<<<<
/-! ## §1 Finite-direction superposition of two profile letters -/

/-- [folklore] **SUPERPOSITION WITH A FINITE DIRECTION INDEX**: if `|a α u| ≤ a₀∕(‖u−p‖∞+1)^s` and `|W α u| ≤ K∕(‖u−w‖∞+1)^t` for every
direction `α` with `s + t ≥ 5`, then `u ↦ Σ_α a α u·W α u` is summable on `ℤ⁴` and `|Σ'_u Σ_α a α u·W α u| ≤ |ι|·162·a₀·K` — for ALL centres
`p, w` (no near-region restriction; `tsum_profile_profile_le` per direction). -/
theorem abs_tsum_sum_mul_le {a W : ι → Pt → ℝ} {a₀ K : ℝ} {s t : ℕ} (hst : 5 ≤ s + t) (p w : Pt)
    (ha : ∀ α u, |a α u| ≤ a₀ / ((supNorm (u - p) : ℝ) + 1) ^ s)
    (hW : ∀ α u, |W α u| ≤ K / ((supNorm (u - w) : ℝ) + 1) ^ t) :
    Summable (fun u => ∑ α, a α u * W α u)
      ∧ |∑' u, ∑ α, a α u * W α u| ≤ (Fintype.card ι : ℝ) * 162 * a₀ * K := by
  have hα : ∀ α, Summable (fun u => a α u * W α u) ∧ |∑' u, a α u * W α u| ≤ a₀ * K * 162 :=
    fun α => tsum_profile_profile_le p w hst (ha α) (hW α)
  have hsum : Summable (fun u => ∑ α, a α u * W α u) := summable_sum fun α _ => (hα α).1
  refine ⟨hsum, ?_⟩
  rw [Summable.tsum_finsetSum fun α _ => (hα α).1]
  calc |∑ α, ∑' u, a α u * W α u| ≤ ∑ α, |∑' u, a α u * W α u| := Finset.abs_sum_le_sum_abs _ _
    _ ≤ ∑ _α : ι, a₀ * K * 162 := Finset.sum_le_sum fun α _ => (hα α).2
    _ = (Fintype.card ι : ℝ) * 162 * a₀ * K := by rw [Finset.sum_const, nsmul_eq_mul, Finset.card_univ]; ring

/-- [folklore] Pointwise form used for window sums: `Σ_α |a α u|·|W α u|` has the same bound `|ι|·162·a₀·K` on its series. -/
theorem tsum_sum_abs_mul_le {a W : ι → Pt → ℝ} {a₀ K : ℝ} {s t : ℕ} (hst : 5 ≤ s + t) (p w : Pt)
    (ha : ∀ α u, |a α u| ≤ a₀ / ((supNorm (u - p) : ℝ) + 1) ^ s)
    (hW : ∀ α u, |W α u| ≤ K / ((supNorm (u - w) : ℝ) + 1) ^ t) :
    Summable (fun u => ∑ α, |a α u| * |W α u|)
      ∧ ∑' u, ∑ α, |a α u| * |W α u| ≤ (Fintype.card ι : ℝ) * 162 * a₀ * K := by
  have ha' : ∀ α u, |(|a α u|)| ≤ a₀ / ((supNorm (u - p) : ℝ) + 1) ^ s := fun α u => by rw [abs_abs]; exact ha α u
  have hW' : ∀ α u, |(|W α u|)| ≤ K / ((supNorm (u - w) : ℝ) + 1) ^ t := fun α u => by rw [abs_abs]; exact hW α u
  have h := abs_tsum_sum_mul_le hst p w ha' hW'
  refine ⟨h.1, le_trans (le_abs_self _) h.2⟩

/-! ## §2 The cancellation: the multiplier minus the block-diagonal δ has a degree-3 profile -/

/-- [folklore] **THE WITHIN-BLOCK CANCELLATION, VECTOR CASE** (twin of `ConstrainedGhostIRCoarse.W_add_delta_bound`).  A `5`-polynomially
local coarse kernel `G` (G-poly) which inverts the block-averaged column `c` of the leg (G-inv: `Σ'_v Σ_β G α β u v·c β v = [u = w][α = ν]`),
applied to the leg `b` itself, differs from the block-diagonal `δ` by `G` applied to the WITHIN-BLOCK OSCILLATION `b − c` (OSC, degree 3), and
a degree-5 kernel reproduces a degree-3 profile (`tsum_kernel_profile_le`):
`|Σ'_v Σ_β G α β u v·b β v − [u = w ∧ α = ν]| ≤ |ι|·1296·κ·a₁∕(‖u−w‖∞+1)³`. -/
theorem mult_sub_delta_bound [DecidableEq ι] {G : ι → ι → Pt → Pt → ℝ} {b c : ι → Pt → ℝ} {κ a₁ : ℝ} {w : Pt} {ν : ι}
    (hG : ∀ α β u v, |G α β u v| ≤ κ / ((supNorm (u - v) : ℝ) + 1) ^ 5)
    (hosc : ∀ β v, |b β v - c β v| ≤ a₁ / ((supNorm (v - w) : ℝ) + 1) ^ 3)
    (hinv : ∀ α u, HasSum (fun v => ∑ β, G α β u v * c β v) (if u = w ∧ α = ν then 1 else 0))
    (α : ι) (u : Pt) :
    Summable (fun v => ∑ β, G α β u v * b β v)
      ∧ |∑' v, ∑ β, G α β u v * b β v - (if u = w ∧ α = ν then 1 else 0)|
          ≤ (Fintype.card ι : ℝ) * 1296 * κ * a₁ / ((supNorm (u - w) : ℝ) + 1) ^ 3 := by
  -- the oscillation part, direction by direction
  have hG' : ∀ β v, |G α β u v| ≤ κ / ((supNorm (v - u) : ℝ) + 1) ^ 5 := fun β v => by
    rw [← supNorm_neg, neg_sub]; exact hG α β u v
  have hβ : ∀ β, Summable (fun v => G α β u v * (b β v - c β v))
      ∧ |∑' v, G α β u v * (b β v - c β v)| ≤ κ * a₁ * (162 * (2 / ((supNorm (u - w) : ℝ) + 2)) ^ 3) :=
    fun β => tsum_kernel_profile_le u w (le_refl 5) (by norm_num : 3 ≤ 5) (hG' β) (hosc β)
  have hoscS : Summable (fun v => ∑ β, G α β u v * (b β v - c β v)) := summable_sum fun β _ => (hβ β).1
  have hcS : Summable (fun v => ∑ β, G α β u v * c β v) := (hinv α u).summable
  have hsplit : (fun v => ∑ β, G α β u v * b β v)
      = fun v => (∑ β, G α β u v * c β v) + ∑ β, G α β u v * (b β v - c β v) := by
    funext v; rw [← Finset.sum_add_distrib]; refine Finset.sum_congr rfl fun β _ => ?_; ring
  have hbS : Summable (fun v => ∑ β, G α β u v * b β v) := by rw [hsplit]; exact hcS.add hoscS
  refine ⟨hbS, ?_⟩
  have hid : ∑' v, ∑ β, G α β u v * b β v - (if u = w ∧ α = ν then 1 else 0) = ∑' v, ∑ β, G α β u v * (b β v - c β v) := by
    rw [hsplit, hcS.tsum_add hoscS, (hinv α u).tsum_eq]; ring
  rw [hid, Summable.tsum_finsetSum fun β _ => (hβ β).1]
  refine (Finset.abs_sum_le_sum_abs _ _).trans ?_
  have hκ : 0 ≤ κ := by
    have h := nonneg_of_abs_le_div (f := fun v => G α α u v) (p := u) (a := 5) u (hG' α u)
    exact h
  have ha₁ : 0 ≤ a₁ := nonneg_of_abs_le_div (f := fun v => b α v - c α v) (p := w) (a := 3) w (hosc α w)
  have hm : (0 : ℝ) ≤ (supNorm (u - w) : ℝ) := Nat.cast_nonneg _
  -- `κ·a₁·(162·(2/(m+2))³) ≤ 1296·κ·a₁/(m+1)³`
  have key : κ * a₁ * (162 * (2 / ((supNorm (u - w) : ℝ) + 2)) ^ 3) ≤ 1296 * κ * a₁ / ((supNorm (u - w) : ℝ) + 1) ^ 3 := by
    rw [div_pow, show (2 : ℝ) ^ 3 = 8 by norm_num]
    have k1 : 162 * (8 / (((supNorm (u - w) : ℝ) + 2) ^ 3)) ≤ 1296 / ((supNorm (u - w) : ℝ) + 1) ^ 3 := by
      rw [mul_div_assoc', show (162 : ℝ) * 8 = 1296 by norm_num]
      apply div_le_div_of_nonneg_left (by norm_num) (by positivity)
      gcongr; norm_num
    calc κ * a₁ * (162 * (8 / ((supNorm (u - w) : ℝ) + 2) ^ 3))
        ≤ κ * a₁ * (1296 / ((supNorm (u - w) : ℝ) + 1) ^ 3) := mul_le_mul_of_nonneg_left k1 (mul_nonneg hκ ha₁)
      _ = 1296 * κ * a₁ / ((supNorm (u - w) : ℝ) + 1) ^ 3 := by ring
  calc ∑ β, |∑' v, G α β u v * (b β v - c β v)|
      ≤ ∑ _β : ι, 1296 * κ * a₁ / ((supNorm (u - w) : ℝ) + 1) ^ 3 := Finset.sum_le_sum fun β _ => ((hβ β).2).trans key
    _ = (Fintype.card ι : ℝ) * 1296 * κ * a₁ / ((supNorm (u - w) : ℝ) + 1) ^ 3 := by
        rw [Finset.sum_const, nsmul_eq_mul, Finset.card_univ]; ring

/-- [folklore] **THE MULTIPLIER LETTER (W)**: under (G-poly), (OSC), (G-inv),
`|Σ'_v Σ_β G α β u v·b β v| ≤ (|ι|·1296·κ·a₁ + 1)∕(‖u−w‖∞+1)³` — the `+1` is the block-diagonal `δ` (twin of `abs_Ws_le_of_coarseInv`). -/
theorem abs_mult_le [DecidableEq ι] {G : ι → ι → Pt → Pt → ℝ} {b c : ι → Pt → ℝ} {κ a₁ : ℝ} {w : Pt} {ν : ι}
    (hG : ∀ α β u v, |G α β u v| ≤ κ / ((supNorm (u - v) : ℝ) + 1) ^ 5)
    (hosc : ∀ β v, |b β v - c β v| ≤ a₁ / ((supNorm (v - w) : ℝ) + 1) ^ 3)
    (hinv : ∀ α u, HasSum (fun v => ∑ β, G α β u v * c β v) (if u = w ∧ α = ν then 1 else 0))
    (α : ι) (u : Pt) :
    |∑' v, ∑ β, G α β u v * b β v| ≤ ((Fintype.card ι : ℝ) * 1296 * κ * a₁ + 1) / ((supNorm (u - w) : ℝ) + 1) ^ 3 := by
  have h := (mult_sub_delta_bound hG hosc hinv α u).2
  set m : ℝ := (supNorm (u - w) : ℝ) + 1 with hm
  have hm0 : 0 < m := by positivity
  have hδ : |(if u = w ∧ α = ν then (1 : ℝ) else 0)| ≤ 1 / m ^ 3 := by
    split_ifs with huw
    · have : m = 1 := by rw [hm, huw.1, sub_self, supNorm_eq_zero_iff.mpr rfl]; norm_num
      rw [this]; norm_num
    · rw [abs_zero]; positivity
  calc |∑' v, ∑ β, G α β u v * b β v|
      = |(∑' v, ∑ β, G α β u v * b β v - (if u = w ∧ α = ν then 1 else 0)) + (if u = w ∧ α = ν then 1 else 0)| := by
        rw [sub_add_cancel]
    _ ≤ |∑' v, ∑ β, G α β u v * b β v - (if u = w ∧ α = ν then 1 else 0)| + |(if u = w ∧ α = ν then (1 : ℝ) else 0)| :=
        abs_add_le _ _
    _ ≤ (Fintype.card ι : ℝ) * 1296 * κ * a₁ / m ^ 3 + 1 / m ^ 3 := add_le_add h hδ
    _ = ((Fintype.card ι : ℝ) * 1296 * κ * a₁ + 1) / m ^ 3 := by rw [← add_div]

/-! ## §3 The remainder letters (T0)∕(T1)∕(T2) -/

/-- **(T0) THE REMAINDER FROM THE LETTERS** [folklore]: a leg letter of degree `s ≥ 2` at the first fine bond (A0: `|a α u| ≤ a₀∕(‖u−p‖∞+1)^s`)
and the multiplier's letters at the second ((G-poly), (OSC), (G-inv)) give, for ALL `p, w` (global, like IR-4's (T0)),
`|Σ'_u Σ_α a α u·(Σ'_v Σ_β G α β u v·b β v)| ≤ |ι|·162·a₀·(|ι|·1296·κ·a₁ + 1)`.  With the road's scalings `a₀ ≍ C₀n⁻²`, `κ ≍ Kn²`,
`a₁ ≍ C₁n⁻²` this is `≍ n⁻²` = E-FP-5-2's `n^{2−d}`. -/
theorem abs_rem_le_of_letters [DecidableEq ι] {a : ι → Pt → ℝ} {G : ι → ι → Pt → Pt → ℝ} {b c : ι → Pt → ℝ} {a₀ κ a₁ : ℝ} {p w : Pt} {ν : ι}
    {s : ℕ} (hs : 2 ≤ s)
    (ha : ∀ α u, |a α u| ≤ a₀ / ((supNorm (u - p) : ℝ) + 1) ^ s)
    (hG : ∀ α β u v, |G α β u v| ≤ κ / ((supNorm (u - v) : ℝ) + 1) ^ 5)
    (hosc : ∀ β v, |b β v - c β v| ≤ a₁ / ((supNorm (v - w) : ℝ) + 1) ^ 3)
    (hinv : ∀ α u, HasSum (fun v => ∑ β, G α β u v * c β v) (if u = w ∧ α = ν then 1 else 0)) :
    Summable (fun u => ∑ α, a α u * ∑' v, ∑ β, G α β u v * b β v)
      ∧ |∑' u, ∑ α, a α u * ∑' v, ∑ β, G α β u v * b β v|
          ≤ (Fintype.card ι : ℝ) * 162 * a₀ * ((Fintype.card ι : ℝ) * 1296 * κ * a₁ + 1) :=
  abs_tsum_sum_mul_le (W := fun α u => ∑' v, ∑ β, G α β u v * b β v) (t := 3) (by omega) p w ha
    (fun α u => abs_mult_le hG hosc hinv α u)

/-- **(T1)∕(T2-sup) FINITE COMBINATIONS OF LEGS** [folklore]: for legs `leg k` (`k ∈ Fin m`; e.g. the leg at `x`, `x+e_i`, `x+e_j`, `x+e_i+e_j`)
each with a degree-2 letter (summability) and real coefficients `coef`, the combination `Σ_k coef k·leg k` carrying ITS OWN letter of degree
`s ≥ 2` with constant `aS` (x-differences: `s = 3`, `aS ≍ C₁n⁻³`; second differences: `s = 4`, sup constant possibly `(1 + log n)`-carrying),
`|Σ_k coef k·R_k| ≤ |ι|·162·aS·K_W` where `R_k := Σ'_u Σ_α leg k α u·W α u` and `K_W` is the multiplier constant of (W). -/
theorem abs_sum_rem_le_of_letters {m : ℕ} (coef : Fin m → ℝ) (leg : Fin m → ι → Pt → ℝ) {W : ι → Pt → ℝ}
    {a₀ aS K : ℝ} {p w : Pt} {s : ℕ} (hs : 2 ≤ s)
    (hleg : ∀ k α u, |leg k α u| ≤ a₀ / ((supNorm (u - p) : ℝ) + 1) ^ 2)
    (hcomb : ∀ α u, |∑ k, coef k * leg k α u| ≤ aS / ((supNorm (u - p) : ℝ) + 1) ^ s)
    (hW : ∀ α u, |W α u| ≤ K / ((supNorm (u - w) : ℝ) + 1) ^ 3) :
    |∑ k, coef k * ∑' u, ∑ α, leg k α u * W α u| ≤ (Fintype.card ι : ℝ) * 162 * aS * K := by
  have hk : ∀ k, Summable (fun u => ∑ α, leg k α u * W α u) :=
    fun k => (abs_tsum_sum_mul_le (s := 2) (t := 3) (by norm_num) p w (hleg k) hW).1
  have hswap : ∑ k, coef k * ∑' u, ∑ α, leg k α u * W α u = ∑' u, ∑ α, (∑ k, coef k * leg k α u) * W α u := by
    have h1 : ∀ k, coef k * ∑' u, ∑ α, leg k α u * W α u = ∑' u, coef k * ∑ α, leg k α u * W α u :=
      fun k => (tsum_mul_left).symm
    simp_rw [h1]
    rw [← Summable.tsum_finsetSum fun k _ => (hk k).mul_left (coef k)]
    refine tsum_congr fun u => ?_
    simp_rw [Finset.mul_sum, Finset.sum_mul]
    rw [Finset.sum_comm]
    refine Finset.sum_congr rfl fun α _ => Finset.sum_congr rfl fun k _ => ?_
    ring
  rw [hswap]
  exact (abs_tsum_sum_mul_le (a := fun α u => ∑ k, coef k * leg k α u) (t := 3) (by omega) p w hcomb hW).2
>>>>
• _Task statement_: If a line in the records contains "second", report it.

• _Expected answer_:
and the multiplier's letters at the second ((G-poly), (OSC), (G-inv)) give, for ALL `p, w` (global, like IR-4's (T0)),
`s ≥ 2` with constant `aS` (x-differences: `s = 3`, `aS ≍ C₁n⁻³`; second differences: `s = 4`, sup constant possibly `(1 + log n)`-carrying),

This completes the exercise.